If you want a very quick look at pagoo
and start playing
with pangenome objects, this is a short tutorial to show the concept.
Let’s start by loading a Campylobacter spp. dataset, included
in the package.
library(pagoo, quietly = TRUE, warn.conflicts = FALSE) # Load package
rds <- system.file('extdata', 'campylobacter.RDS', package = 'pagoo')
campy <- load_pangenomeRDS(rds) # Load pangenome
Now that the object (campy
) is loaded, we can start by
querying it. pagoo
was developed considering that in a
pangenome each individual gene belongs to a given
organism, and is assigned to a cluster of orthologous.

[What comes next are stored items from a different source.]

import Summits.AtomisticToContinuum.Crystallization.Theses.PalmUnimodularRigidity
import Summits.AtomisticToContinuum.Crystallization.Theorems.MinimiserShells.Negative.LoadBearing
import Summits.AtomisticToContinuum.Crystallization.Theorems.MinimiserShells.Negative.Rootedness
import Summits.AtomisticToContinuum.Crystallization.Theorems.PalmUnimodularRigidityMinimiserShellsEquilibriumInLawPhase
import Literature.Probability.Process.PointStationaryLaw
import Literature.MathematicalPhysics.StatisticalMechanics.RootEnergy
import Literature.MathematicalPhysics.StatisticalMechanics.MuGSC

/-!
# The random grid, II: lattice periodicity, the shift lemma, and phase volumes

Helper file for stub `stub_equilibriumInLaw` (S1) of line `equilibrium-in-law-surgery`, crux
`MinimiserShells` (stmt-AtomisticToContinuum-9225): second half of the deterministic grid lemmas
(blueprint 9–10), continuing `…EquilibriumInLawPhase`.

* periodicity under the lattice `Lℤ³ = span ℤ (L e_i)` (`latticeL`, `mem_latticeL_iff`,
  `cell_add_of_mem_latticeL`, `depth_add_of_mem_latticeL`);
* the phase cube is a `ZSpan` fundamental domain (`isAddFundamentalDomain_cube`), and the SHIFT
  LEMMA `setLIntegral_cube_add_right`: `∫_{cube} G(u + y) du = ∫_{cube} G(u) du` for every
  lattice-periodic `G ≥ 0` (translation invariance of Lebesgue measure + two fundamental domains);
* phase volumes: `volume (cube L) = L³`, coordinate slabs (`volume_slab_le`), and the thin
  boundary layers `volume {u ∈ cube | depth u ∈ [a, b]} ≤ 6 (b − a) L²` (`volume_depth_mem_Icc_le`).
-/

noncomputable section

open MeasureTheory
open scoped ENNReal BigOperators Pointwise

namespace Summit.AtomisticToContinuum.Crystallization.Theorems.PalmUnimodularRigidityMinimiserShells.EquilibriumInLaw.Lattice

open Literature.Probability.Process (IsPointStationaryLaw IsRootedHardCore count_restrict_singleton_ne_zero_iff
  map_sub_count_restrict)
open Literature.MathematicalPhysics.StatisticalMechanics (lennardJones IsMuGSC UniformlyDiscrete)
open Summit.AtomisticToContinuum.Crystallization.Theses.PalmUnimodularRigidity (MinimiserShells UnimodularEnergyLowerBound)
open Summit.AtomisticToContinuum.Crystallization.Theorems.MinimiserShells.Negative.LoadBearing
  (eStar meanRootEnergy GoodShell minimiserShells_iff)
open Summit.AtomisticToContinuum.Crystallization.Theorems.MinimiserShells.Negative.Rootedness (E3)
open Summit.AtomisticToContinuum.Crystallization.Theorems.PalmUnimodularRigidityMinimiserShells.EquilibriumInLaw.Phase

/-! ## Periodicity under the lattice `Lℤ³` -/

/-- The basis `(L e_i)_i` of `ℝ³`. -/
def basisL {L : ℝ} (hL : L ≠ 0) : Module.Basis (Fin 3) ℝ E3 :=
  (EuclideanSpace.basisFun (Fin 3) ℝ).toBasis.unitsSMul fun _ => Units.mk0 L hL

/-- Coordinates in the basis `(L e_i)`: `u_i / L`. -/
theorem basisL_repr {L : ℝ} (hL : L ≠ 0) (u : E3) (i : Fin 3) : (basisL hL).repr u i = L⁻¹ * u i := by
  simp [basisL, Module.Basis.repr_unitsSMul, Units.smul_def]

/-- The lattice `Lℤ³` as an additive subgroup of `ℝ³`. -/
def latticeL {L : ℝ} (hL : L ≠ 0) : AddSubgroup E3 :=
  (Submodule.span ℤ (Set.range (basisL hL))).toAddSubgroup

/-- The lattice is countable. -/
instance countable_latticeL {L : ℝ} (hL : L ≠ 0) : Countable (latticeL hL) :=
  inferInstanceAs (Countable (Submodule.span ℤ (Set.range (basisL hL))))

/-- Membership in the lattice: all coordinates are integer multiples of `L`. -/
theorem mem_latticeL_iff {L : ℝ} (hL : L ≠ 0) (v : E3) :
    v ∈ latticeL hL ↔ ∀ i, ∃ m : ℤ, v i = L * m := by
  have key : v ∈ latticeL hL ↔ ∀ i, ∃ m : ℤ, (m : ℝ) = L⁻¹ * v i := by
    rw [latticeL, Submodule.mem_toAddSubgroup, Module.Basis.mem_span_iff_repr_mem]
    simp [basisL_repr]
  rw [key]
  refine forall_congr' fun i => exists_congr fun m => ?_
  constructor
  · intro hm
    have : L * m = L * (L⁻¹ * v i) := by rw [hm]
    rwa [mul_inv_cancel_left₀ hL, eq_comm] at this
  · intro hm
    rw [hm, inv_mul_cancel_left₀ hL]

/-- The cell index shifts by an integer vector under a lattice translation of the phase. -/
theorem cellIdx_add_of_mem_latticeL {L : ℝ} (hL : L ≠ 0) {v : E3} (hv : v ∈ latticeL hL) (u z : E3)
    (i : Fin 3) : ∃ m : ℤ, v i = L * m ∧ cellIdx L (u + v) z i = cellIdx L u z i - m := by
  obtain ⟨m, hm⟩ := (mem_latticeL_iff hL v).1 hv i
  refine ⟨m, hm, ?_⟩
  simp only [cellIdx]
  have : (z i - (u + v) i) / L = (z i - u i) / L - m := by
    change (z i - (u i + v i)) / L = _
    rw [hm]; field_simp; ring
  rw [this, Int.floor_sub_intCast]

/-- **Cells are lattice-periodic in the phase.** -/
theorem cell_add_of_mem_latticeL {L : ℝ} (hL : L ≠ 0) {v : E3} (hv : v ∈ latticeL hL) (u : E3) :
    cell L (u + v) = cell L u := by
  ext z
  simp only [cell, Set.mem_setOf_eq]
  refine forall_congr' fun i => ?_
  obtain ⟨m, -, h1⟩ := cellIdx_add_of_mem_latticeL hL hv u z i
  obtain ⟨m', hm', h2⟩ := cellIdx_add_of_mem_latticeL hL hv u 0 i
  obtain ⟨m'', hm'', -⟩ := cellIdx_add_of_mem_latticeL hL hv u z i
  have hmm : m = m' := by
    obtain ⟨m₀, hm₀, h1'⟩ := cellIdx_add_of_mem_latticeL hL hv u z i
    have e1 : (m₀ : ℝ) = m' := by
      have := hm₀.symm.trans hm'
      exact_mod_cast (mul_right_injective₀ hL) this
    have e2 : m₀ = m := by
      have := h1'.symm.trans h1
      omega
    exact_mod_cast e2.symm.trans (by exact_mod_cast e1 : m₀ = m')
  rw [h1, h2, hmm]
  omega

/-- **The depth is lattice-periodic in the phase.** -/
theorem depth_add_of_mem_latticeL {L : ℝ} (hL : L ≠ 0) {v : E3} (hv : v ∈ latticeL hL) (u : E3) :
    depth L (u + v) = depth L u := by
  have : ∀ i, coordDepth L (u + v) i = coordDepth L u i := by
    intro i
    obtain ⟨m, hm⟩ := (mem_latticeL_iff hL v).1 hv i
    simp only [coordDepth]
    have : (u + v) i / L = u i / L + m := by
      change (u i + v i) / L = _
      rw [hm]; field_simp
    rw [this, Int.fract_add_intCast]
  simp only [depth, this]

/-! ## The cube is a fundamental domain; the shift lemma -/

/-- The phase cube is the `ZSpan` fundamental domain of the basis `(L e_i)`. -/
theorem fundamentalDomain_basisL {L : ℝ} (hL : 0 < L) : ZSpan.fundamentalDomain (basisL hL.ne') = cube L := by
  ext u
  simp only [ZSpan.mem_fundamentalDomain, basisL_repr, cube, Set.mem_setOf_eq, Set.mem_Ico]
  refine forall_congr' fun i => ?_
  rw [inv_mul_eq_div, le_div_iff₀ hL, div_lt_iff₀ hL, zero_mul, one_mul]

/-- **The phase cube is a fundamental domain** for the lattice `Lℤ³` (Lebesgue measure). -/
theorem isAddFundamentalDomain_cube {L : ℝ} (hL : 0 < L) :
    IsAddFundamentalDomain (latticeL hL.ne') (cube L) (volume : Measure E3) := by
  rw [← fundamentalDomain_basisL hL]
  exact ZSpan.isAddFundamentalDomain' (basisL hL.ne') volume

/-- **Shift lemma.** For a lattice-periodic `G ≥ 0` (no measurability needed) and every `y`:
`∫_{cube} G(u + y) du = ∫_{cube} G(u) du`. -/
theorem setLIntegral_cube_add_right {L : ℝ} (hL : 0 < L) {G : E3 → ℝ≥0∞}
    (hper : ∀ v ∈ latticeL hL.ne', ∀ u, G (u + v) = G u) (y : E3) :
    ∫⁻ u in cube L, G (u + y) = ∫⁻ u in cube L, G u := by
  have hfd := isAddFundamentalDomain_cube hL
  have hfd' : IsAddFundamentalDomain (latticeL hL.ne') (y +ᵥ cube L) (volume : Measure E3) :=
    hfd.vadd_of_comm y
  have hinv : ∀ (g : latticeL hL.ne') (u : E3), G (g +ᵥ u) = G u := by
    intro g u
    rw [AddSubgroup.vadd_def, vadd_eq_add, add_comm]
    exact hper g g.2 u
  -- translate: `∫_{cube} G(u + y) du = ∫_{y + cube} G`
  have hmeas : MeasurableSet (y +ᵥ cube L) := (measurableSet_cube L).const_vadd y
  have step : ∫⁻ u in cube L, G (u + y) = ∫⁻ u in y +ᵥ cube L, G u := by
    rw [← lintegral_indicator (measurableSet_cube L), ← lintegral_indicator hmeas,
      ← lintegral_add_right_eq_self (fun u => (y +ᵥ cube L).indicator G u) y]
    congr 1
    funext u
    change (cube L).indicator (fun u => G (u + y)) u = (y +ᵥ cube L).indicator G (u + y)
    have hiff : u + y ∈ y +ᵥ cube L ↔ u ∈ cube L := by
      rw [Set.mem_vadd_set_iff_neg_vadd_mem, vadd_eq_add, neg_add_cancel_comm_assoc]
    by_cases hu : u ∈ cube L
    · rw [Set.indicator_of_mem hu, Set.indicator_of_mem (hiff.2 hu)]
    · rw [Set.indicator_of_notMem hu, Set.indicator_of_notMem fun h => hu (hiff.1 h)]
  rw [step]
  exact hfd'.setLIntegral_eq hfd G hinv

/-! ## Phase volumes -/

/-- The cube as a preimage of a coordinate box. -/
theorem cube_eq_preimage (L : ℝ) :
    cube L = (WithLp.ofLp : E3 → Fin 3 → ℝ) ⁻¹' Set.pi Set.univ fun _ => Set.Ico 0 L := by
  ext u; simp [cube]

/-- `volume (cube L) = L³`. -/
theorem volume_cube {L : ℝ} (hL : 0 ≤ L) : volume (cube L) = ENNReal.ofReal (L ^ 3) := by
  rw [cube_eq_preimage, (PiLp.volume_preserving_ofLp (Fin 3)).measure_preimage
    (MeasurableSet.univ_pi fun _ => measurableSet_Ico).nullMeasurableSet, volume_pi_pi]
  simp only [Real.volume_Ico, sub_zero, Finset.prod_const, Finset.card_univ, Fintype.card_fin]
  rw [← ENNReal.ofReal_pow hL]

/-- A coordinate slab of the cube has volume at most `vol(A) · L²`. -/
theorem volume_slab_le (L : ℝ) (i : Fin 3) {A : Set ℝ} (hA : MeasurableSet A) :
    volume {u : E3 | u ∈ cube L ∧ u i ∈ A} ≤ volume A * ENNReal.ofReal L ^ 2 := by
  classical
  set s : Fin 3 → Set ℝ := Function.update (fun _ => Set.Ico 0 L) i (Set.Ico 0 L ∩ A) with hs
  have hrepr : {u : E3 | u ∈ cube L ∧ u i ∈ A} = (WithLp.ofLp : E3 → Fin 3 → ℝ) ⁻¹' Set.pi Set.univ s := by
    ext u
    simp only [Set.mem_setOf_eq, cube, Set.mem_preimage, Set.mem_univ_pi, hs]
    constructor
    · rintro ⟨hc, ha⟩ j
      by_cases hj : j = i
      · subst hj; rw [Function.update_self]; exact ⟨hc j, ha⟩
      · rw [Function.update_of_ne hj]; exact hc j
    · intro h
      refine ⟨fun j => ?_, ?_⟩
      · by_cases hj : j = i
        · subst hj; have := h j; rw [Function.update_self] at this; exact this.1
        · have := h j; rwa [Function.update_of_ne hj] at this
      · have := h i; rw [Function.update_self] at this; exact this.2
  have hsm : ∀ j, MeasurableSet (s j) := fun j => by
    by_cases hj : j = i
    · subst hj; rw [hs, Function.update_self]; exact measurableSet_Ico.inter hA
    · rw [hs, Function.update_of_ne hj]; exact measurableSet_Ico
  rw [hrepr, (PiLp.volume_preserving_ofLp (Fin 3)).measure_preimage
    (MeasurableSet.univ_pi hsm).nullMeasurableSet, volume_pi_pi,
    ← Finset.mul_prod_erase _ _ (Finset.mem_univ i)]
  have h1 : volume (s i) ≤ volume A := by
    rw [hs, Function.update_self]; exact measure_mono Set.inter_subset_right
  have h2 : ∏ j ∈ Finset.univ.erase i, volume (s j) = ENNReal.ofReal L ^ 2 := by
    rw [Finset.prod_congr rfl fun j hj => by
      rw [hs, Function.update_of_ne (Finset.ne_of_mem_erase hj), Real.volume_Ico, sub_zero]]
    rw [Finset.prod_const, Finset.card_erase_of_mem (Finset.mem_univ i), Finset.card_univ,
      Fintype.card_fin]
  rw [h2]
  gcongr

/-- On the cube the coordinate depth is `min(u_i, L − u_i)`. -/
theorem coordDepth_of_mem_cube {L : ℝ} (hL : 0 < L) {u : E3} (hu : u ∈ cube L) (i : Fin 3) :
    coordDepth L u i = min (u i) (L - u i) := by
  have h := hu i
  have hf : Int.fract (u i / L) = u i / L := by
    rw [Int.fract_eq_iff]
    refine ⟨div_nonneg h.1 hL.le, (div_lt_one hL).2 h.2, ⟨0, by simp⟩⟩
  unfold coordDepth
  rw [hf, mul_div_cancel₀ _ hL.ne']

/-- **Boundary layers are thin**: `volume {u ∈ cube | depth u ∈ [a, b]} ≤ 6 (b − a) L²`. -/
theorem volume_depth_mem_Icc_le {L : ℝ} (hL : 0 < L) {a b : ℝ} (hab : a ≤ b) :
    volume {u : E3 | u ∈ cube L ∧ depth L u ∈ Set.Icc a b} ≤ ENNReal.ofReal (6 * (b - a) * L ^ 2) := by
  have hsub : {u : E3 | u ∈ cube L ∧ depth L u ∈ Set.Icc a b} ⊆
      ⋃ i : Fin 3, ({u : E3 | u ∈ cube L ∧ u i ∈ Set.Icc a b} ∪
        {u : E3 | u ∈ cube L ∧ u i ∈ Set.Icc (L - b) (L - a)}) := by
    rintro u ⟨hu, hd⟩
    obtain ⟨i, hi⟩ := exists_depth_eq_coordDepth L u
    rw [hi, coordDepth_of_mem_cube hL hu i] at hd
    refine Set.mem_iUnion.2 ⟨i, ?_⟩
    rcases min_choice (u i) (L - u i) with h | h <;> rw [h] at hd
    · exact Or.inl ⟨hu, hd⟩
    · right
      refine ⟨hu, ?_, ?_⟩ <;> linarith [hd.1, hd.2]
  have hvol : ∀ i : Fin 3, volume ({u : E3 | u ∈ cube L ∧ u i ∈ Set.Icc a b} ∪
      {u : E3 | u ∈ cube L ∧ u i ∈ Set.Icc (L - b) (L - a)}) ≤ ENNReal.ofReal (2 * (b - a) * L ^ 2) := by
    intro i
    calc _ ≤ volume {u : E3 | u ∈ cube L ∧ u i ∈ Set.Icc a b} +
          volume {u : E3 | u ∈ cube L ∧ u i ∈ Set.Icc (L - b) (L - a)} := measure_union_le _ _
      _ ≤ volume (Set.Icc a b) * ENNReal.ofReal L ^ 2 +
          volume (Set.Icc (L - b) (L - a)) * ENNReal.ofReal L ^ 2 :=
          add_le_add (volume_slab_le L i measurableSet_Icc) (volume_slab_le L i measurableSet_Icc)
      _ = ENNReal.ofReal (2 * (b - a) * L ^ 2) := by
          rw [Real.volume_Icc, Real.volume_Icc, show L - a - (L - b) = b - a by ring, ← two_mul,
            ← ENNReal.ofReal_pow hL.le, ← ENNReal.ofReal_mul (by linarith), ← ENNReal.ofReal_ofNat,
            ← ENNReal.ofReal_mul (by norm_num)]
          ring_nf
  calc volume {u : E3 | u ∈ cube L ∧ depth L u ∈ Set.Icc a b}
      ≤ volume (⋃ i : Fin 3, ({u : E3 | u ∈ cube L ∧ u i ∈ Set.Icc a b} ∪
          {u : E3 | u ∈ cube L ∧ u i ∈ Set.Icc (L - b) (L - a)})) := measure_mono hsub
    _ ≤ ∑ i : Fin 3, volume ({u : E3 | u ∈ cube L ∧ u i ∈ Set.Icc a b} ∪
          {u : E3 | u ∈ cube L ∧ u i ∈ Set.Icc (L - b) (L - a)}) := measure_iUnion_fintype_le _ _
    _ ≤ ∑ _i : Fin 3, ENNReal.ofReal (2 * (b - a) * L ^ 2) := Finset.sum_le_sum fun i _ => hvol i
    _ = ENNReal.ofReal (6 * (b - a) * L ^ 2) := by
        rw [Finset.sum_const, Finset.card_univ, Fintype.card_fin, nsmul_eq_mul, Nat.cast_ofNat,
          ← ENNReal.ofReal_ofNat, ← ENNReal.ofReal_mul (by norm_num)]
        ring_nf

/-- Registered stub marker (helper part 9/14 of `stub_equilibriumInLaw`, line `equilibrium-in-law-surgery`):
the phase-shift lemma `setLIntegral_cube_add_right`, closed form. -/
theorem stub_equilibriumInLaw_part09 :
    ∀ (L : ℝ) (hL : 0 < L) (G : EuclideanSpace ℝ (Fin 3) → ℝ≥0∞),
      (∀ v ∈ latticeL hL.ne', ∀ u, G (u + v) = G u) →
      ∀ y, ∫⁻ u in cube L, G (u + y) = ∫⁻ u in cube L, G u :=
  fun _ hL _ hper y => setLIntegral_cube_add_right hL hper y

end Summit.AtomisticToContinuum.Crystallization.Theorems.PalmUnimodularRigidityMinimiserShells.EquilibriumInLaw.Lattice

end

So those variables are interconnected, but each of them can have
metadata associated that is specific to each of them, i.e.: an
individual gene can have coordinates inside a genome, but this doesn’t
apply to a whole cluster, and a given organism has, for instance, a host
where it was isolated from, but this information doesn’t apply to an
individual gene.
Basic Fields
So this 3 variables are 3 separate tables that can be queried:
campy$organisms
## DataFrame with 7 rows and 8 columns
## org id strain year country host
## <factor> <character> <character> <integer> <character> <character>
## 1 16244_6_6 FR15 2008/170h 2008 France Human
## 2 16244_6_18 FR27 2012/185h 2012 France Human
## 3 17059_2_16 AR1 99/801 1999 Argentina Bovine
## 4 17059_2_23 AR8 04/875 2004 Argentina Bovine
## 5 17059_2_27 AR12 06/195 2006 Argentina Bovine
## 6 17150_1_73 CA1 001A-0374 2005 Canada Human
## 7 17059_2_42 TW6 1830 2008 Taiwan Human
## source accession
## <character> <character>
## 1 Feces ERS672247
## 2 Blood ERS672259
## 3 Prepuce ERS739235
## 4 Fetus ERS739242
## 5 VM ERS739246
## 6 Blood ERS686652
## 7 Blood ERS739261
(Tip: To see all fields and methods, in any R console type
campy$
and press the [TAB] key two times.)
This dataset consist in 7 Campylobacter spp genomes. For
each organism, you have a row with associated metadata. The first
column, org
, indicates the organism.
campy$clusters
## DataFrame with 2588 rows and 2 columns
## cluster Pfam_Arch
## <factor> <character>
## 1 group0001 2-Hacid_dh_C
## 2 group0002 2-Hacid_dh_C;2-Hacid..
## 3 group0003 2-Hacid_dh_C;ACT;2-H..
## 4 group0004 2Fe-2S_thioredx
## 5 group0005 4HB_MCP_1;MCPsignal
## ... ... ...
## 2584 group2584 zf-RING_7
## 2585 group2585 zf-TFIIB
## 2586 group2586 ZinT
## 2587 group2587 ZnuA
## 2588 group2588 ZT_dimer
The $clusters
field returns a table with metadata
associated to each group of orthologous, in this case is the Pfam
architecture domain (second column).
The last, and most important field is $genes
, which
returns a list of DataFrame
with information given for each
individual gene, grouped by cluster. We let the user to inspect this
field by him/herself.
campy$genes
The first 3 columns (cluster
, org
, and
gene
) are the glue that interconnects each of 3
“variables”.
Another useful field is $pan_matrix
, which returns a
matrix
with gene abundance for each cluster (columns), and
each organism (rows).
Basic Methods
pagoo
objects contain basic methods to analyze the
pangenome, from general statistics to some basic plotting capabilities.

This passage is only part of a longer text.